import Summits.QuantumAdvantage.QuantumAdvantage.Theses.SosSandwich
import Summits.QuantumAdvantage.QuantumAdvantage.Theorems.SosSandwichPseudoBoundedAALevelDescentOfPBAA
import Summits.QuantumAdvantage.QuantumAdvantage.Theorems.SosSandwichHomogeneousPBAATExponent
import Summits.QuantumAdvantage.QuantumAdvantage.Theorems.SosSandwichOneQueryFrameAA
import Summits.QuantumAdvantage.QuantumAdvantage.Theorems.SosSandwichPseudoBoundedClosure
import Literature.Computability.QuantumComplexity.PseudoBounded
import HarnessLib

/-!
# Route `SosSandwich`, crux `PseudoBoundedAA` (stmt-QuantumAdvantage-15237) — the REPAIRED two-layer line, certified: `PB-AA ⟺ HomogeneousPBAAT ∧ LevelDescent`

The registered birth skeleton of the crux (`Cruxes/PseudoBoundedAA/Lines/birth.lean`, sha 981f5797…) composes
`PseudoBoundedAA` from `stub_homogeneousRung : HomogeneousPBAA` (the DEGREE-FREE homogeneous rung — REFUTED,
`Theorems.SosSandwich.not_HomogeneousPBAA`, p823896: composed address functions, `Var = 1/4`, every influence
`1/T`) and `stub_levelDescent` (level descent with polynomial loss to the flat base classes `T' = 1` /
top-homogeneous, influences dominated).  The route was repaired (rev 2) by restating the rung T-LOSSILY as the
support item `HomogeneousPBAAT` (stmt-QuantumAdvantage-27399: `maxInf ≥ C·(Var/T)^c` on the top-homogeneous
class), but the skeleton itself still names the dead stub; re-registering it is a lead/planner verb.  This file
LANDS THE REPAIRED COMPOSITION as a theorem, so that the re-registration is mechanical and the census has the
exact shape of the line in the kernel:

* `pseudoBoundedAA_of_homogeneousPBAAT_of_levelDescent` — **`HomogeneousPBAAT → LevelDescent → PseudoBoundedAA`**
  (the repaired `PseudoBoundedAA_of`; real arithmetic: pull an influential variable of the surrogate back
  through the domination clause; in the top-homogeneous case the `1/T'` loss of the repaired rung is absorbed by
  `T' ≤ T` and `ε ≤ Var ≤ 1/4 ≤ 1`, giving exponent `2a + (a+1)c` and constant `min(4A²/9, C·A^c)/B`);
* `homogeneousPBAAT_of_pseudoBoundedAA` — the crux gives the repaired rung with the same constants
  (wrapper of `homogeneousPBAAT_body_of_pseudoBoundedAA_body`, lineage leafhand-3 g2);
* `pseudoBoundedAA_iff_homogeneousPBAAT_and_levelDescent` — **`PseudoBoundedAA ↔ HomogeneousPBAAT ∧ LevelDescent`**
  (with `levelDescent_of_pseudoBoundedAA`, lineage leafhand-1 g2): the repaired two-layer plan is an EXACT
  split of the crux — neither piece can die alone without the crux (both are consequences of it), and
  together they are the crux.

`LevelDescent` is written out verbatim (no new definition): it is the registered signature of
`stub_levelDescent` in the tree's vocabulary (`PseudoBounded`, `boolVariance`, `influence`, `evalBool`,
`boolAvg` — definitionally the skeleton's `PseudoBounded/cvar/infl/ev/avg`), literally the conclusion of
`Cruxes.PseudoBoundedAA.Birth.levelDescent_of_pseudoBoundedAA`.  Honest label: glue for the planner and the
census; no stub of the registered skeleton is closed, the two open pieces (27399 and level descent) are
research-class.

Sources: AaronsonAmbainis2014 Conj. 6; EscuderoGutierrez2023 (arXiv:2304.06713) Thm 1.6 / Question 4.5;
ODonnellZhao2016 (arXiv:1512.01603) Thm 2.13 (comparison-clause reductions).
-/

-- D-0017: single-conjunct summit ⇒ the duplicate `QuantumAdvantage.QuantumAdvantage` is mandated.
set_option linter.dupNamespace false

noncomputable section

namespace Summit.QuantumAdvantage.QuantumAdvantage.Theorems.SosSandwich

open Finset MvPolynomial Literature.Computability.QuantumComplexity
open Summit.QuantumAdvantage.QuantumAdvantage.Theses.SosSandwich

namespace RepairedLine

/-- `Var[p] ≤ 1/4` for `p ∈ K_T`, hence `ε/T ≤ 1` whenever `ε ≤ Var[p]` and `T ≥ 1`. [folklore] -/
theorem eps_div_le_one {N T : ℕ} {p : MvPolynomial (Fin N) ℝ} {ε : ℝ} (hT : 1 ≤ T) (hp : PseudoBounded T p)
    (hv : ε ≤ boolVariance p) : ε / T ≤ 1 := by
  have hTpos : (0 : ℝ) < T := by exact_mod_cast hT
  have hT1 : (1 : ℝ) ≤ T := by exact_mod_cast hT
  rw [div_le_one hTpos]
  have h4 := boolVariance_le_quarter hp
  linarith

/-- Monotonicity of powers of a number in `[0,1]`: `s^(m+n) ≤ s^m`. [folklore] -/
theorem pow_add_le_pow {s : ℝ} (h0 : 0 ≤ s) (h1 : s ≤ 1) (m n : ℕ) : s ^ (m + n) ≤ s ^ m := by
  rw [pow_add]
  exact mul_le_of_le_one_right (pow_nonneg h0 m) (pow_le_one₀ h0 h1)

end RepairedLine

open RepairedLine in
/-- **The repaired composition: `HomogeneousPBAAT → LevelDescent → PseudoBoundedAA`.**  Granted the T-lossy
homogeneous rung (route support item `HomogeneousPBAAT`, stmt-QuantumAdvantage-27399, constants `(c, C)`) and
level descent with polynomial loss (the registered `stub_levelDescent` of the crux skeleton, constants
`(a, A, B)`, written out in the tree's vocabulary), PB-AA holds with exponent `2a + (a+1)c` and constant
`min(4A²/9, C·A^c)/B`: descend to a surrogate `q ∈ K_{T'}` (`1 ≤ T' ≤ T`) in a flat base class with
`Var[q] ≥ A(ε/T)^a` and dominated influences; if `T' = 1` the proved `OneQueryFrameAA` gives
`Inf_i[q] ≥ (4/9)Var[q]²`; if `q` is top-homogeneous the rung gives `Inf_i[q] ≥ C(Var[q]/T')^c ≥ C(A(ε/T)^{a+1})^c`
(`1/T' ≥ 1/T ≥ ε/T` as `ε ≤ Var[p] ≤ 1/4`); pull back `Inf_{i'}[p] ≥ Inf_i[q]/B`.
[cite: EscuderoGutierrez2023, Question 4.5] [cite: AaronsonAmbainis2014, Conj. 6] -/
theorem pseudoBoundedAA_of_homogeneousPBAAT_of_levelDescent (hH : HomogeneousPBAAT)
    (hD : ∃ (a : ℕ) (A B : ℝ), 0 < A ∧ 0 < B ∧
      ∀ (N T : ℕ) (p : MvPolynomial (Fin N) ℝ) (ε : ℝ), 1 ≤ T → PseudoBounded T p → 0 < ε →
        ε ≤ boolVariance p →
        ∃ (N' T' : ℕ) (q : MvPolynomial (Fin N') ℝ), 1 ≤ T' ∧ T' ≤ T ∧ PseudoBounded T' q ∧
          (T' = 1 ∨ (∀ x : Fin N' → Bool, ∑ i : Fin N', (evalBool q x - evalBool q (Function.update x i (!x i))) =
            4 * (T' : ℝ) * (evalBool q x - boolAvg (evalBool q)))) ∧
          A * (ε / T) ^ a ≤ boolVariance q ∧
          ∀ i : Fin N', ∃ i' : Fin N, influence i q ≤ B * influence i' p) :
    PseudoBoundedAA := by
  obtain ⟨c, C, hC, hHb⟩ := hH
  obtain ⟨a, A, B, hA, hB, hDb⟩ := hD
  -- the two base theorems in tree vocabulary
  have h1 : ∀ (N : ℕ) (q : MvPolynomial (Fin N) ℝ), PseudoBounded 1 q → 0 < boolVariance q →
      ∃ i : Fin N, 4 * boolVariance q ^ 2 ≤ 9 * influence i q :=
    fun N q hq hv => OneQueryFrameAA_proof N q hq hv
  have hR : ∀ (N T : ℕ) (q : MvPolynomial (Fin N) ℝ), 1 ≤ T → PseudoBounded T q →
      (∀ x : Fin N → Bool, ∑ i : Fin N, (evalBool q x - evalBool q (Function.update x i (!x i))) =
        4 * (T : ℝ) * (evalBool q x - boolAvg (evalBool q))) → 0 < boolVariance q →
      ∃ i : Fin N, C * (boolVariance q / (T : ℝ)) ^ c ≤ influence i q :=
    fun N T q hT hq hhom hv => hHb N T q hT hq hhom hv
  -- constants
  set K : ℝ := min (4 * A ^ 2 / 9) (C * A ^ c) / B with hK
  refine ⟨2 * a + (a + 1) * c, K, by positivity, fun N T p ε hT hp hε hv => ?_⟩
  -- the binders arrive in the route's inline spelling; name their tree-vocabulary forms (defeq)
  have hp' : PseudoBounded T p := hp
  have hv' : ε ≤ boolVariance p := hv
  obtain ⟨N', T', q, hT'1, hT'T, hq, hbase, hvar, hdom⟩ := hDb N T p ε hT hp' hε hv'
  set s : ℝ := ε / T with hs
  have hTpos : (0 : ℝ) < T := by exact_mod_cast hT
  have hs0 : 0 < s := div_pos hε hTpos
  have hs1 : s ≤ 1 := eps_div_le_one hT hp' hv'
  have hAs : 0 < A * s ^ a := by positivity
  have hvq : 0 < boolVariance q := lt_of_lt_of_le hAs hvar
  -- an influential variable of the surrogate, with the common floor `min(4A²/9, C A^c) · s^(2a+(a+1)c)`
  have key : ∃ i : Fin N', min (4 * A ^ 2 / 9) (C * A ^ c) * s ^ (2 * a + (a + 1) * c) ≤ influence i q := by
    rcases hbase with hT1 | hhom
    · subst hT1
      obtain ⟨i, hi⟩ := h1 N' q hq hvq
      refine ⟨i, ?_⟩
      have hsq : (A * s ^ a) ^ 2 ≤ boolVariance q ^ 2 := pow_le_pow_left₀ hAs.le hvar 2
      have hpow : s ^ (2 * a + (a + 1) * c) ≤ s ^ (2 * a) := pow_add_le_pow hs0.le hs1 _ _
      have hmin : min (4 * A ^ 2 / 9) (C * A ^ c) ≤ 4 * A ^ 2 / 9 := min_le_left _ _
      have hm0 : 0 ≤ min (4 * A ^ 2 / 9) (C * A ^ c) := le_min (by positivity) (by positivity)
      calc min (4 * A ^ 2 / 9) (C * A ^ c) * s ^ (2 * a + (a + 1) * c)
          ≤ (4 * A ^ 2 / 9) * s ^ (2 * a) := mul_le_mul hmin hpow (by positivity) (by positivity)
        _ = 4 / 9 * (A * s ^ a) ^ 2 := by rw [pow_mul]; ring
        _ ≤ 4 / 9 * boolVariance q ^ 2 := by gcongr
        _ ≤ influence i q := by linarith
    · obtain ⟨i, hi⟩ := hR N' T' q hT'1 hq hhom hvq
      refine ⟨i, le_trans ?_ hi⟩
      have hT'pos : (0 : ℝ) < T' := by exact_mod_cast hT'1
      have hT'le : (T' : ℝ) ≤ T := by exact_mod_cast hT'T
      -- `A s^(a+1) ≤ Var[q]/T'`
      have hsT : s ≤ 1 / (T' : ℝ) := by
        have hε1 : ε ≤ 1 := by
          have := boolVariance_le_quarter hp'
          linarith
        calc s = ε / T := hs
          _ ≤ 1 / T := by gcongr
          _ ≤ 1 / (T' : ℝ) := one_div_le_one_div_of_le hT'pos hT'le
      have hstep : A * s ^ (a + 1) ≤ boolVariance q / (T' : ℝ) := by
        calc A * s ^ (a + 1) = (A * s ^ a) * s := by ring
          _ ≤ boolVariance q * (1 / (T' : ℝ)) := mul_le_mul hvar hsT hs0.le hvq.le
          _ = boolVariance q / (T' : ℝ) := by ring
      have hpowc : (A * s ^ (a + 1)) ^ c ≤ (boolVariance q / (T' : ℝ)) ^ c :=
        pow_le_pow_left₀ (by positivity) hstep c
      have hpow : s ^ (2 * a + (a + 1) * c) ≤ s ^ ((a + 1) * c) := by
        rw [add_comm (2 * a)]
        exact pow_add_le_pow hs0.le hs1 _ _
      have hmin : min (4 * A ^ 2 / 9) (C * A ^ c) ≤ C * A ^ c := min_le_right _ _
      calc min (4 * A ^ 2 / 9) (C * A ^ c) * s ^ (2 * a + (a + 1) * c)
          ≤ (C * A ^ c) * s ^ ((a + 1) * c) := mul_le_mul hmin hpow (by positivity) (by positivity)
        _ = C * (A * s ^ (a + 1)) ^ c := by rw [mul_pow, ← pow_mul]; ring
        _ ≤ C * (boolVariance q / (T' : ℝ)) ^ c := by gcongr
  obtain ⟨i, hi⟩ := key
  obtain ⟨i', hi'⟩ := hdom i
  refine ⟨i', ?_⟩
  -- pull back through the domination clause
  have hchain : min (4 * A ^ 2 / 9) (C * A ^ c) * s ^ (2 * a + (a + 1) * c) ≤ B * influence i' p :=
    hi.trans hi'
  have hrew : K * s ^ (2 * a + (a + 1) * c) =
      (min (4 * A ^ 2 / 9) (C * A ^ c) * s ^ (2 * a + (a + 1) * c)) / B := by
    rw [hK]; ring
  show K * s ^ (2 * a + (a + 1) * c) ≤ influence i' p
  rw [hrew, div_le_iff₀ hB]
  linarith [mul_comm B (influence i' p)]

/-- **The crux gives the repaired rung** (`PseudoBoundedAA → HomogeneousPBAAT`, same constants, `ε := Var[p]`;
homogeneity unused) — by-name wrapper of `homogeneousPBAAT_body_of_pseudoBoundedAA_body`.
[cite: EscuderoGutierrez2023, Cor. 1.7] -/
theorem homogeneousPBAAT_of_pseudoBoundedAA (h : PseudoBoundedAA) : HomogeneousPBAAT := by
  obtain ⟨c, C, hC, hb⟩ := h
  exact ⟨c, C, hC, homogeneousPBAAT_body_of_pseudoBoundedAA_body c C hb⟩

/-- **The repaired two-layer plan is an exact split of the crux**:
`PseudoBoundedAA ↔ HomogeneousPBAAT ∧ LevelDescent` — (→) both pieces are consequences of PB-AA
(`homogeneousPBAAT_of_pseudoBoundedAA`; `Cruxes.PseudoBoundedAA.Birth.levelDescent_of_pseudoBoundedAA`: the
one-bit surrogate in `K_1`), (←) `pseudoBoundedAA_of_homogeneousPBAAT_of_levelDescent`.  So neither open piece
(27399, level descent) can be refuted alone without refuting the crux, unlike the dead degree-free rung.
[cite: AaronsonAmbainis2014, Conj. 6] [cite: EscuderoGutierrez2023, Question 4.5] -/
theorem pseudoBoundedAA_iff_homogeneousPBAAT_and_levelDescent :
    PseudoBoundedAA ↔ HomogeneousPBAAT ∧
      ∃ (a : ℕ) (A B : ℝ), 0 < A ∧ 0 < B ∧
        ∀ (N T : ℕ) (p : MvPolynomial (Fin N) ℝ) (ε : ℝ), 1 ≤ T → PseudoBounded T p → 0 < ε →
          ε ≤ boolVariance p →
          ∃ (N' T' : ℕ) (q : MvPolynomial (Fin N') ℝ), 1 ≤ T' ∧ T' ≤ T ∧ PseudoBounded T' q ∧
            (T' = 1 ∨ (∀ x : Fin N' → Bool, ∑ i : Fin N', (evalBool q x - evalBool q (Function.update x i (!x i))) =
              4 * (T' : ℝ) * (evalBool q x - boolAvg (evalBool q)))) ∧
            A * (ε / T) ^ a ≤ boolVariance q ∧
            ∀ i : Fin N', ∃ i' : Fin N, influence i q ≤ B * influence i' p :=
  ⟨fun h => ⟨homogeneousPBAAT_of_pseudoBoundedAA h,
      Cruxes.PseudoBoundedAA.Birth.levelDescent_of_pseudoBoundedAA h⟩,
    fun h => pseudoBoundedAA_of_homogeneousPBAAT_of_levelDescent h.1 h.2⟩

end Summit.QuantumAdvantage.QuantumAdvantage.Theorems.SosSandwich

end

== Task goal ==
Starting with the line above that holds "have key : ∃" and stopping with the line that holds "have hsq : (A", reproduce each line exactly, omitting all other lines.

== Response area ==
  have key : ∃ i : Fin N', min (4 * A ^ 2 / 9) (C * A ^ c) * s ^ (2 * a + (a + 1) * c) ≤ influence i q := by
    rcases hbase with hT1 | hhom
    · subst hT1
      obtain ⟨i, hi⟩ := h1 N' q hq hvq
      refine ⟨i, ?_⟩
      have hsq : (A * s ^ a) ^ 2 ≤ boolVariance q ^ 2 := pow_le_pow_left₀ hAs.le hvar 2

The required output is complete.